LassoLars is a regression algorithm that combines the Lasso method with the Least Angle Regression (LARS) algorithm. LassoLarsCV, on the other hand, extends LassoLars by incorporating built-in cross-validation for automatic hyperparameter tuning.
In scikit-learn, the LassoLars
class provides an implementation of the Lasso model using the LARS algorithm. Key hyperparameters include alpha
(regularization strength) and fit_intercept
(whether to calculate the intercept). Manually tuning these hyperparameters can be challenging without prior knowledge.
LassoLarsCV
simplifies this process by using cross-validation to automatically select the optimal alpha value. Its key hyperparameters include cv
(number of cross-validation folds) and alphas
(list of alpha values to try). This automation helps ensure better model performance but at the cost of increased computational time.
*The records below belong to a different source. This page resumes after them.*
/-- **multiply-read positions are at most one more than unread ones.** -/
theorem card_multi_le :
    (univ.filter fun t : Fin n => 2 ≤ (rdr D t).card).card
      ≤ (univ.filter fun t : Fin n => (rdr D t).card = 0).card + 1 := by
  classical
  have h1 := sum_card_rdr_le D
  have h2 : ∀ t : Fin n, 1 + (if 2 ≤ (rdr D t).card then 1 else 0)
      ≤ (rdr D t).card + (if (rdr D t).card = 0 then 1 else 0) := by
    intro t; split_ifs <;> omega
  have h3 := sum_le_sum fun t (_ : t ∈ (univ : Finset (Fin n))) => h2 t
  simp only [sum_add_distrib, sum_boole, sum_const, card_univ, Fintype.card_fin, smul_eq_mul, mul_one,
    Nat.cast_id] at h3
  omega

/-- **far lookahead reads are E3-rich**: if every E3 time `m` has fewer than `K` positions `j ≥ m` read only by cuts `≤ m`,
then few positions are singly read from distance `≥ L` in the past. -/
theorem far_future_count (hJ1 : ∀ g, (D.J g).card ≤ 1) (L K : ℕ) (hK : 0 < K)
    (hc : ∀ m : ℕ, (univ.filter fun j : Fin n => m ≤ j.val ∧ ∀ g, j ∈ D.J g → g.val ≤ m).card < K) :
    (L + 1) * (univ.filter fun t : Fin n =>
        (rdr D t).card = 1 ∧ ∃ g, readPos D g = some t ∧ g.val + L ≤ t.val).card < (n + 1) * K := by
  classical
  set B₁ := univ.filter fun t : Fin n => (rdr D t).card = 1 ∧ ∃ g, readPos D g = some t ∧ g.val + L ≤ t.val with hB₁
  set T : Fin n → Finset ℕ := fun j => (range (n + 1)).filter fun m => m ≤ j.val ∧ ∀ g, j ∈ D.J g → g.val ≤ m with hT
  -- double counting: `Σ_m |F(m)| = Σ_j |T j|`
  have hdc : ∑ m ∈ range (n + 1), (univ.filter fun j : Fin n => m ≤ j.val ∧ ∀ g, j ∈ D.J g → g.val ≤ m).card
      = ∑ j : Fin n, (T j).card := by
    simp only [hT, card_filter]
    exact sum_comm
  have hup : ∑ m ∈ range (n + 1), (univ.filter fun j : Fin n => m ≤ j.val ∧ ∀ g, j ∈ D.J g → g.val ≤ m).card
      ≤ (n + 1) * (K - 1) := by
    have := sum_le_sum fun m (_ : m ∈ range (n + 1)) => Nat.le_sub_one_of_lt (hc m)
    rwa [sum_const, card_range, smul_eq_mul] at this
  -- each far singly-read position contributes `≥ L + 1` times
  have hper : ∀ j ∈ B₁, L + 1 ≤ (T j).card := by
    intro j hj
    rw [hB₁, mem_filter] at hj
    obtain ⟨_, h1, g₀, hg₀, hfar⟩ := hj
    have huniq : ∀ g, j ∈ D.J g → g = g₀ := by
      intro g hg
      have hg' : g ∈ rdr D j := mem_filter.2 ⟨mem_univ _, readPos_of_mem D hJ1 hg⟩
      have hg₀' : g₀ ∈ rdr D j := mem_filter.2 ⟨mem_univ _, hg₀⟩
      obtain ⟨a, ha⟩ := card_eq_one.1 h1
      rw [ha, mem_singleton] at hg' hg₀'
      rw [hg', hg₀']
    have hsub : Icc g₀.val j.val ⊆ T j := by
      intro m hm
      rw [mem_Icc] at hm
      rw [hT, mem_filter, mem_range]
      exact ⟨by omega, hm.2, fun g hg => by rw [huniq g hg]; exact hm.1⟩
    have := card_le_card hsub
    rw [Nat.card_Icc] at this
    omega
  have hlow : (L + 1) * B₁.card ≤ ∑ j : Fin n, (T j).card :=
    calc (L + 1) * B₁.card = ∑ j ∈ B₁, (L + 1) := by rw [sum_const, smul_eq_mul, mul_comm]
      _ ≤ ∑ j ∈ B₁, (T j).card := sum_le_sum hper
      _ ≤ ∑ j : Fin n, (T j).card :=
          sum_le_sum_of_subset_of_nonneg (filter_subset _ _) fun _ _ _ => Nat.zero_le _
  have hK' : (n + 1) * (K - 1) + (n + 1) = (n + 1) * K := by
    rw [← Nat.mul_succ, Nat.succ_eq_add_one, Nat.sub_add_cancel hK]
  omega
import Mathlib
import Literature.NumberTheory.LFunctions.Zhang2022.Section15U008Beta
import Literature.NumberTheory.LFunctions.Zhang2022.TypedSection15ASubsteps
import Literature.NumberTheory.LFunctions.Zhang2022.Section2FrakP
import HarnessLib

/-!
# Zhang (2022) §15, node Z22:§15.u008 (β) BY NAME: `Typed.Section15A.Step15_u008beta c′` for all
# large `c′`, kernel-checked

Topic `Literature/NumberTheory/LFunctions/Zhang2022` (Landau–Siegel audit tree; verdict-neutral).
Y. Zhang, *Discrete mean estimates and the Landau–Siegel zero*, arXiv:2211.02515v1 (2022)
[Zhang2022LandauSiegel] — **an unrefereed manuscript under adjudication; nothing here asserts or denies
its Theorems 1–2.** Lane ZHANG-L, WP15, leaf h15_6, node `Z22:§15.u008` (β) (RT15-int-1; typed by
zl-w15-typer after zl-closer-1's signature, `TypedSection15ASubsteps.Step15_u008beta`):
`Σ_{ψ∈Ψ₁} ∫_{−𝓛₁}^{𝓛₁} ‖M₁(−α+s₀+iv,ψ)·ω(−α+s₀+iv)‖ dv ≤ C·𝔓·𝓛¹²²` under (A).

This file integrates the tree's POINTWISE bound `Section15U008Beta.sum_norm_M1_le_of_prop22`
(`Σ_{ψ∈Ψ₁}‖M₁(s,ψ)‖ ≤ C·P·√𝔓·𝓛⁴⁵` on `𝔍(−α)`): `|ω(−α+s₀+iv)| = (√π/𝓛₂)e^{(α²−v²)/(4𝓛₂²)} ≤ e√π/𝓛₂`
(`SmoothWeight.norm_omega_eq`), the segment has length `2𝓛₁`, and `P ≤ 2√𝔓·𝓛³⁹` by (2.9)
(`frakP_bounds`: `𝔓 ≥ ½P²𝓛⁻⁷⁷`), so the left side is `≤ 4e√πC·𝔓·𝓛^{405−400+45+39} = 4e√πC·𝔓·𝓛⁸⁹ ≤
4e√πC·𝔓·𝓛¹²²`. The interchange `Σ∫ = ∫Σ` is taken over the sub-family of `ψ` whose integrand is
interval-integrable (the other summands are `0` by Lean's convention for `∫` and the pointwise bound of
a sub-sum is dominated by the full sum), so no continuity input is needed. Output:
`step15_u008beta_of_prop22 (hc′ : 0 ≤ c′) (h22 : Prop22 c′) : Step15_u008beta c′` and
`step15_u008beta_eventually : ∃ c₀, ∀ c′ ≥ c₀, Step15_u008beta c′` (Prop. 2.2 for large `c′`).

WHAT THIS IS NOT: the assembly `step15_u008_of_beta` (zl-closer-1, tree) or the leaf h15_6.

## References

* Y. Zhang, arXiv:2211.02515v1 (2022), §15 p. 80, tex L4017–L4033; §2 (2.9).
  [cite: Zhang2022LandauSiegel, §15 p. 80]
-/

noncomputable section

open Complex Real ComplexConjugate MeasureTheory

namespace Literature.NumberTheory.LFunctions.Zhang2022.Typed.Section15A

open Literature.NumberTheory.LFunctions.Zhang2022.Skeleton

/-- `P ≤ 2√𝔓·𝓛³⁹` eventually (from (2.9): `𝔓 ≥ (1 − 3𝓛⁻⁶⁸)P²𝓛⁻⁷⁷ ≥ ½P²𝓛⁻⁷⁷` for `𝓛 ≥ 2`, and
`2𝓛⁷⁷ ≤ 4𝓛⁷⁸`). [cite: Zhang2022LandauSiegel, §2 (2.9) p. 4] -/
theorem bigP_le_two_sqrt_frakP : ∃ D₀ : ℕ, ∀ D : ℕ, D₀ ≤ D →
    bigP D ≤ 2 * Real.sqrt (frakP D) * ell D ^ 39 := by
  obtain ⟨D₀, hD₀⟩ := frakP_bounds
  refine ⟨max D₀ ⌈Real.exp 2⌉₊, fun D hD => ?_⟩
  have h := hD₀ D (le_trans (le_max_left _ _) hD)
  have hL2 : 2 ≤ ell D := by
    have h1 : Real.exp 2 ≤ D := le_trans (Nat.le_ceil _) (by exact_mod_cast le_trans (le_max_right _ _) hD)
    have := Real.log_le_log (Real.exp_pos 2) h1
    rwa [Real.log_exp] at this
  have hL1 : 1 ≤ ell D := by linarith
  have hL0 : 0 < ell D := by linarith
  change |frakP D - bigP D ^ 2 * (ell D ^ 77)⁻¹| ≤ 3 * (ell D ^ 68)⁻¹ * (bigP D ^ 2 * (ell D ^ 77)⁻¹) at h
  have hP0 : 0 < bigP D := Real.exp_pos _
  have h68 : 3 * (ell D ^ 68)⁻¹ ≤ 1 / 2 := by
    rw [show 3 * (ell D ^ 68)⁻¹ = 3 / ell D ^ 68 by ring, div_le_iff₀ (by positivity)]
    have : (2 : ℝ) ^ 68 ≤ ell D ^ 68 := pow_le_pow_left₀ (by norm_num) hL2 68
    nlinarith
  have hlow : bigP D ^ 2 * (ell D ^ 77)⁻¹ / 2 ≤ frakP D := by
    have h1 := (abs_le.mp h).1
    have h0 : 0 ≤ bigP D ^ 2 * (ell D ^ 77)⁻¹ := by positivity
    nlinarith
  have hfr0 : 0 ≤ frakP D := le_trans (by positivity) hlow
  -- `P² ≤ 2𝓛⁷⁷𝔓 ≤ (2√𝔓𝓛³⁹)²`
  have hP2 : bigP D ^ 2 ≤ (2 * Real.sqrt (frakP D) * ell D ^ 39) ^ 2 := by
    have e : (2 * Real.sqrt (frakP D) * ell D ^ 39) ^ 2 = 4 * frakP D * ell D ^ 78 := by
      rw [show (2 * Real.sqrt (frakP D) * ell D ^ 39) ^ 2 =
        4 * Real.sqrt (frakP D) ^ 2 * (ell D ^ 39) ^ 2 by ring, Real.sq_sqrt hfr0]; ring
    rw [e]
    have h77 : 0 < ell D ^ 77 := by positivity
    have h1 : bigP D ^ 2 ≤ 2 * ell D ^ 77 * frakP D := by
      have := mul_le_mul_of_nonneg_left hlow (show (0 : ℝ) ≤ 2 * ell D ^ 77 by positivity)
      rw [show 2 * ell D ^ 77 * (bigP D ^ 2 * (ell D ^ 77)⁻¹ / 2) = bigP D ^ 2 by
        field_simp] at this
      exact this
    have h2 : 2 * ell D ^ 77 * frakP D ≤ 4 * frakP D * ell D ^ 78 := by
      have : ell D ^ 77 ≤ ell D ^ 78 := pow_le_pow_right₀ hL1 (by norm_num)
      nlinarith
    linarith
  have h0 : 0 ≤ 2 * Real.sqrt (frakP D) * ell D ^ 39 := by positivity
  calc bigP D = Real.sqrt (bigP D ^ 2) := (Real.sqrt_sq hP0.le).symm
    _ ≤ Real.sqrt ((2 * Real.sqrt (frakP D) * ell D ^ 39) ^ 2) := Real.sqrt_le_sqrt hP2
    _ = 2 * Real.sqrt (frakP D) * ell D ^ 39 := Real.sqrt_sq h0

/-- `|ω(−α+s₀+iv)| ≤ e√π/𝓛₂` (`|ω(s)| = (√π/𝓛₂)e^{((σ−½)²−(t−2πt₀)²)/(4𝓛₂²)}`, `(σ−½)² = α² ≤ 1 ≤ 4𝓛₂²`).
[cite: Zhang2022LandauSiegel, §2 (2.11)–(2.12)] -/
theorem norm_omegaW_segment_le {D : ℕ} (hL : 1 ≤ ell D) (hα : |alpha D| ≤ 1) (v : ℝ) :
    ‖omegaW D (((-alpha D : ℝ) : ℂ) + s0 D + v * I)‖ ≤ Real.exp 1 * Real.sqrt π / ell2 D := by
  have hℓ2 : 0 < ell2 D := by rw [ell2]; positivity
  have hℓ21 : 1 ≤ ell2 D := by rw [ell2]; exact one_le_pow₀ hL
  rw [omegaW, SmoothWeight.norm_omega_eq hℓ2]
  have hre : (((-alpha D : ℝ) : ℂ) + s0 D + v * I).re - 1 / 2 = -alpha D := by
    rw [s0, SmoothWeight.s0]; simp
  have him : (((-alpha D : ℝ) : ℂ) + s0 D + v * I).im - 2 * π * t0 D = v := by
    rw [s0, SmoothWeight.s0]; simp
  rw [hre, him]
  have hexp : ((-alpha D) ^ 2 - v ^ 2) / (4 * ell2 D ^ 2) ≤ 1 := by
    rw [div_le_one (by positivity)]
    have h1 : alpha D ^ 2 ≤ 1 := by
      have := abs_le.mp hα; nlinarith
    nlinarith [sq_nonneg v, hℓ21]
  calc Real.sqrt π / ell2 D * Real.exp (((-alpha D) ^ 2 - v ^ 2) / (4 * ell2 D ^ 2))
      ≤ Real.sqrt π / ell2 D * Real.exp 1 :=
        mul_le_mul_of_nonneg_left (Real.exp_le_exp.mpr hexp) (by positivity)
    _ = Real.exp 1 * Real.sqrt π / ell2 D := by ring

/-- The points `−α + s₀ + iv`, `|v| ≤ 𝓛₁`, lie on `𝔍(−α)`. [cite: Zhang2022LandauSiegel, §15 p. 80] -/
theorem memJ_segment {D : ℕ} {v : ℝ} (hv : v ∈ Set.Icc (-ell1 D) (ell1 D)) :
    MemJ D (-alpha D) (((-alpha D : ℝ) : ℂ) + s0 D + v * I) := by
  refine ⟨?_, ?_⟩
  · rw [s0, SmoothWeight.s0]; simp; ring
  · have him : (((-alpha D : ℝ) : ℂ) + s0 D + v * I).im - 2 * π * t0 D = v := by
      rw [s0, SmoothWeight.s0]; simp
    rw [him]
    exact abs_le.mpr ⟨hv.1, hv.2⟩

/-- **Node u008 (β) from Prop. 2.2**: for `c′ ≥ 0` with `Prop22 c′`, `Step15_u008beta c′` holds —
`Σ_{ψ∈Ψ₁}∫_{−𝓛₁}^{𝓛₁}‖M₁(−α+s₀+iv,ψ)ω(−α+s₀+iv)‖dv ≤ C·𝔓·𝓛¹²²` under (A) (in fact `≤ C·𝔓·𝓛⁸⁹`).
[cite: Zhang2022LandauSiegel, §15 p. 80, tex L4020] -/
theorem step15_u008beta_of_prop22 {c' : ℝ} (hc' : 0 ≤ c') (h22 : Prop22 c') :
    Step15_u008beta c' := by
  obtain ⟨C, hC0, D₀, hC⟩ := sum_norm_M1_le_of_prop22 hc' h22
  obtain ⟨DP, hP⟩ := bigP_le_two_sqrt_frakP
  refine ⟨4 * Real.exp 1 * Real.sqrt π * C, max (max D₀ DP) ⌈Real.exp 80⌉₊, ?_⟩
  intro D _ χ hD hq hp hA
  have hD₀ : D₀ ≤ D := le_trans (le_trans (le_max_left _ _) (le_max_left _ _)) hD
  have hDP : DP ≤ D := le_trans (le_trans (le_max_right _ _) (le_max_left _ _)) hD
  have h80 : 80 ≤ ell D := by
    have h1 : Real.exp 80 ≤ D := le_trans (Nat.le_ceil _) (by exact_mod_cast le_trans (le_max_right _ _) hD)
    have := Real.log_le_log (Real.exp_pos 80) h1
    rwa [Real.log_exp] at this
  have hL1 : 1 ≤ ell D := by linarith
  have hL0 : 0 < ell D := by linarith
  have hα1 : |alpha D| ≤ 1 := by
    have hα : alpha D = π / ell D ^ 9 := by rw [alpha, bigP, Real.log_exp]
    have h9 : (80 : ℝ) ^ 9 ≤ ell D ^ 9 := pow_le_pow_left₀ (by norm_num) h80 9
    have hpos : 0 < alpha D := by rw [hα]; positivity
    rw [abs_of_pos hpos, hα, div_le_one (by positivity)]
    nlinarith [Real.pi_lt_four]
  have hfr0 : 0 ≤ frakP D := by
    rw [frakP_eq_sum_primeWindow]; exact Finset.sum_nonneg fun p _ => Nat.cast_nonneg p
  have hℓ1 : 0 ≤ ell1 D := by rw [ell1]; positivity
  have hℓ2 : 0 < ell2 D := by rw [ell2]; positivity
  have hP0 : 0 < bigP D := Real.exp_pos _
  have hK0 : 0 ≤ C * bigP D * Real.sqrt (frakP D) * ell D ^ 45 :=
    mul_nonneg (mul_nonneg (mul_nonneg hC0 hP0.le) (Real.sqrt_nonneg _)) (pow_nonneg hL0.le _)
  have hE0 : 0 ≤ Real.exp 1 * Real.sqrt π / ell2 D :=
    div_nonneg (mul_nonneg (Real.exp_nonneg _) (Real.sqrt_nonneg _)) hℓ2.le
  -- the segment and the integrands
  set T := finsetOf (PsiOne χ) with hT
  set pt : ℝ → ℂ := fun v => ((-alpha D : ℝ) : ℂ) + s0 D + v * I with hpt
  set f : Chr D → ℝ → ℝ := fun x v => ‖mainU008alpha c' χ x (pt v) * omegaW D (pt v)‖ with hf
  have hf0 : ∀ x v, 0 ≤ f x v := fun x v => norm_nonneg _
  -- the constant pointwise bound for the full sum
  set G : ℝ := Real.exp 1 * Real.sqrt π / ell2 D * (C * bigP D * Real.sqrt (frakP D) * ell D ^ 45) with hG
  have hG0 : 0 ≤ G := by rw [hG]; exact mul_nonneg hE0 hK0
  have hsum_pt : ∀ v ∈ Set.Icc (-ell1 D) (ell1 D), ∑ x ∈ T, f x v ≤ G := by
    intro v hv
    have hmem := memJ_segment (D := D) hv
    have hb := hC D χ hD₀ hq hp hA (pt v) hmem
    have hω := norm_omegaW_segment_le hL1 hα1 v
    have e : ∑ x ∈ T, f x v = (∑ x ∈ T, ‖mainU008alpha c' χ x (pt v)‖) * ‖omegaW D (pt v)‖ := by
      rw [Finset.sum_mul]
      refine Finset.sum_congr rfl fun x _ => ?_
      rw [hf]; exact norm_mul _ _
    rw [e, hG]
    calc (∑ x ∈ T, ‖mainU008alpha c' χ x (pt v)‖) * ‖omegaW D (pt v)‖
        ≤ (C * bigP D * Real.sqrt (frakP D) * ell D ^ 45) * (Real.exp 1 * Real.sqrt π / ell2 D) :=
          mul_le_mul hb hω (norm_nonneg _) hK0
      _ = _ := by ring
  -- split off the non-integrable summands (their integrals vanish)
  classical
  set T' := T.filter (fun x => IntervalIntegrable (f x) volume (-ell1 D) (ell1 D)) with hT'
  have hsplit : ∑ x ∈ T, ∫ v in (-ell1 D)..ell1 D, f x v = ∑ x ∈ T', ∫ v in (-ell1 D)..ell1 D, f x v := by
    rw [hT', ← Finset.sum_filter_add_sum_filter_not T
      (fun x => IntervalIntegrable (f x) volume (-ell1 D) (ell1 D))]
    have hz : ∑ x ∈ T.filter (fun x => ¬ IntervalIntegrable (f x) volume (-ell1 D) (ell1 D)),
        ∫ v in (-ell1 D)..ell1 D, f x v = 0 := by
      refine Finset.sum_eq_zero fun x hx => ?_
      rw [Finset.mem_filter] at hx
      exact intervalIntegral.integral_undef hx.2
    rw [hz, add_zero]
  have hint : ∀ x ∈ T', IntervalIntegrable (f x) volume (-ell1 D) (ell1 D) := by
    intro x hx; rw [hT', Finset.mem_filter] at hx; exact hx.2
  have hsub : T' ⊆ T := Finset.filter_subset _ _
  -- interchange and integrate the constant bound
  have hmain : ∑ x ∈ T', ∫ v in (-ell1 D)..ell1 D, f x v ≤ 2 * ell1 D * G := by
    rw [← intervalIntegral.integral_finsetSum hint]
    have hI : IntervalIntegrable (fun v => ∑ x ∈ T', f x v) volume (-ell1 D) (ell1 D) := by
      have h := IntervalIntegrable.sum T' hint
      have e : (∑ x ∈ T', f x) = fun v => ∑ x ∈ T', f x v := by
        funext v; exact Finset.sum_apply v T' f
      rwa [e] at h
    calc ∫ v in (-ell1 D)..ell1 D, ∑ x ∈ T', f x v
        ≤ ∫ v in (-ell1 D)..ell1 D, G := by
          refine intervalIntegral.integral_mono_on (by linarith) hI
            intervalIntegrable_const fun v hv => ?_
          exact (Finset.sum_le_sum_of_subset_of_nonneg hsub fun x _ _ => hf0 x v).trans (hsum_pt v hv)
      _ = 2 * ell1 D * G := by rw [intervalIntegral.integral_const, smul_eq_mul]; ring
  -- sizes: `2𝓛₁·e√π/𝓛₂·C·P√𝔓·𝓛⁴⁵ ≤ 4e√πC·𝔓·𝓛⁸⁹ ≤ 4e√πC·𝔓·𝓛¹²²`
  have hPfr : bigP D * Real.sqrt (frakP D) ≤ 2 * frakP D * ell D ^ 39 := by
    have h := hP D hDP
    calc bigP D * Real.sqrt (frakP D) ≤ (2 * Real.sqrt (frakP D) * ell D ^ 39) * Real.sqrt (frakP D) :=
          mul_le_mul_of_nonneg_right h (Real.sqrt_nonneg _)
      _ = 2 * (Real.sqrt (frakP D) * Real.sqrt (frakP D)) * ell D ^ 39 := by ring
      _ = 2 * frakP D * ell D ^ 39 := by rw [Real.mul_self_sqrt hfr0]
  have hfinal : 2 * ell1 D * G ≤ 4 * Real.exp 1 * Real.sqrt π * C * frakP D * ell D ^ 122 := by
    rw [hG, ell1, ell2]
    have hne : ell D ^ 400 ≠ 0 := by positivity
    have h5 : ell D ^ 405 / ell D ^ 400 = ell D ^ 5 := by
      rw [div_eq_iff hne]; ring
    have e : 2 * ell D ^ 405 * (Real.exp 1 * Real.sqrt π / ell D ^ 400 *
        (C * bigP D * Real.sqrt (frakP D) * ell D ^ 45)) =
        2 * Real.exp 1 * Real.sqrt π * C * (bigP D * Real.sqrt (frakP D)) * ell D ^ 50 := by
      calc 2 * ell D ^ 405 * (Real.exp 1 * Real.sqrt π / ell D ^ 400 *
            (C * bigP D * Real.sqrt (frakP D) * ell D ^ 45))
          = 2 * (ell D ^ 405 / ell D ^ 400) * (Real.exp 1 * Real.sqrt π) *
              (C * bigP D * Real.sqrt (frakP D) * ell D ^ 45) := by ring
        _ = _ := by rw [h5]; ring
    rw [e]
    have h89 : ell D ^ 39 * ell D ^ 50 ≤ ell D ^ 122 := by
      rw [← pow_add]; exact pow_le_pow_right₀ hL1 (by norm_num)
    calc 2 * Real.exp 1 * Real.sqrt π * C * (bigP D * Real.sqrt (frakP D)) * ell D ^ 50
        ≤ 2 * Real.exp 1 * Real.sqrt π * C * (2 * frakP D * ell D ^ 39) * ell D ^ 50 := by
          gcongr
      _ = 4 * Real.exp 1 * Real.sqrt π * C * frakP D * (ell D ^ 39 * ell D ^ 50) := by ring
      _ ≤ 4 * Real.exp 1 * Real.sqrt π * C * frakP D * ell D ^ 122 :=
          mul_le_mul_of_nonneg_left h89 (by positivity)
  have hgoal : ∑ x ∈ T, ∫ v in (-ell1 D)..ell1 D, f x v ≤
      4 * Real.exp 1 * Real.sqrt π * C * frakP D * ell D ^ 122 := by
    rw [hsplit]; exact hmain.trans hfinal
  simpa only [hf, hpt, hT] using hgoal

/-- **Node u008 (β), eventual form**: `∃ c₀, ∀ c′ ≥ c₀, Step15_u008beta c′` (Prop. 2.2 for large `c′`,
`Skeleton.prop22_eventually`). [cite: Zhang2022LandauSiegel, §15 p. 80, tex L4020] -/
theorem step15_u008beta_eventually : ∃ c₀ : ℝ, ∀ c' : ℝ, c₀ ≤ c' → Step15_u008beta c' := by
  obtain ⟨c₀, hc₀, h⟩ := prop22_eventually
  exact ⟨c₀, fun c' hc' => step15_u008beta_of_prop22 (hc₀.trans hc') (h c' hc')⟩

end Literature.NumberTheory.LFunctions.Zhang2022.Typed.Section15A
The primary difference between the two is that LassoLars
requires manual alpha selection, while LassoLarsCV
automates this process. LassoLars
is faster and suitable for quick experiments when good alpha values are known, whereas LassoLarsCV
is better for thorough model selection, especially with new datasets.
from sklearn.datasets import make_regression
from sklearn.linear_model import LassoLars, LassoLarsCV
from sklearn.model_selection import train_test_split
from sklearn.metrics import mean_squared_error
# Generate synthetic regression dataset
X, y = make_regression(n_samples=1000, n_features=20, noise=0.1, random_state=42)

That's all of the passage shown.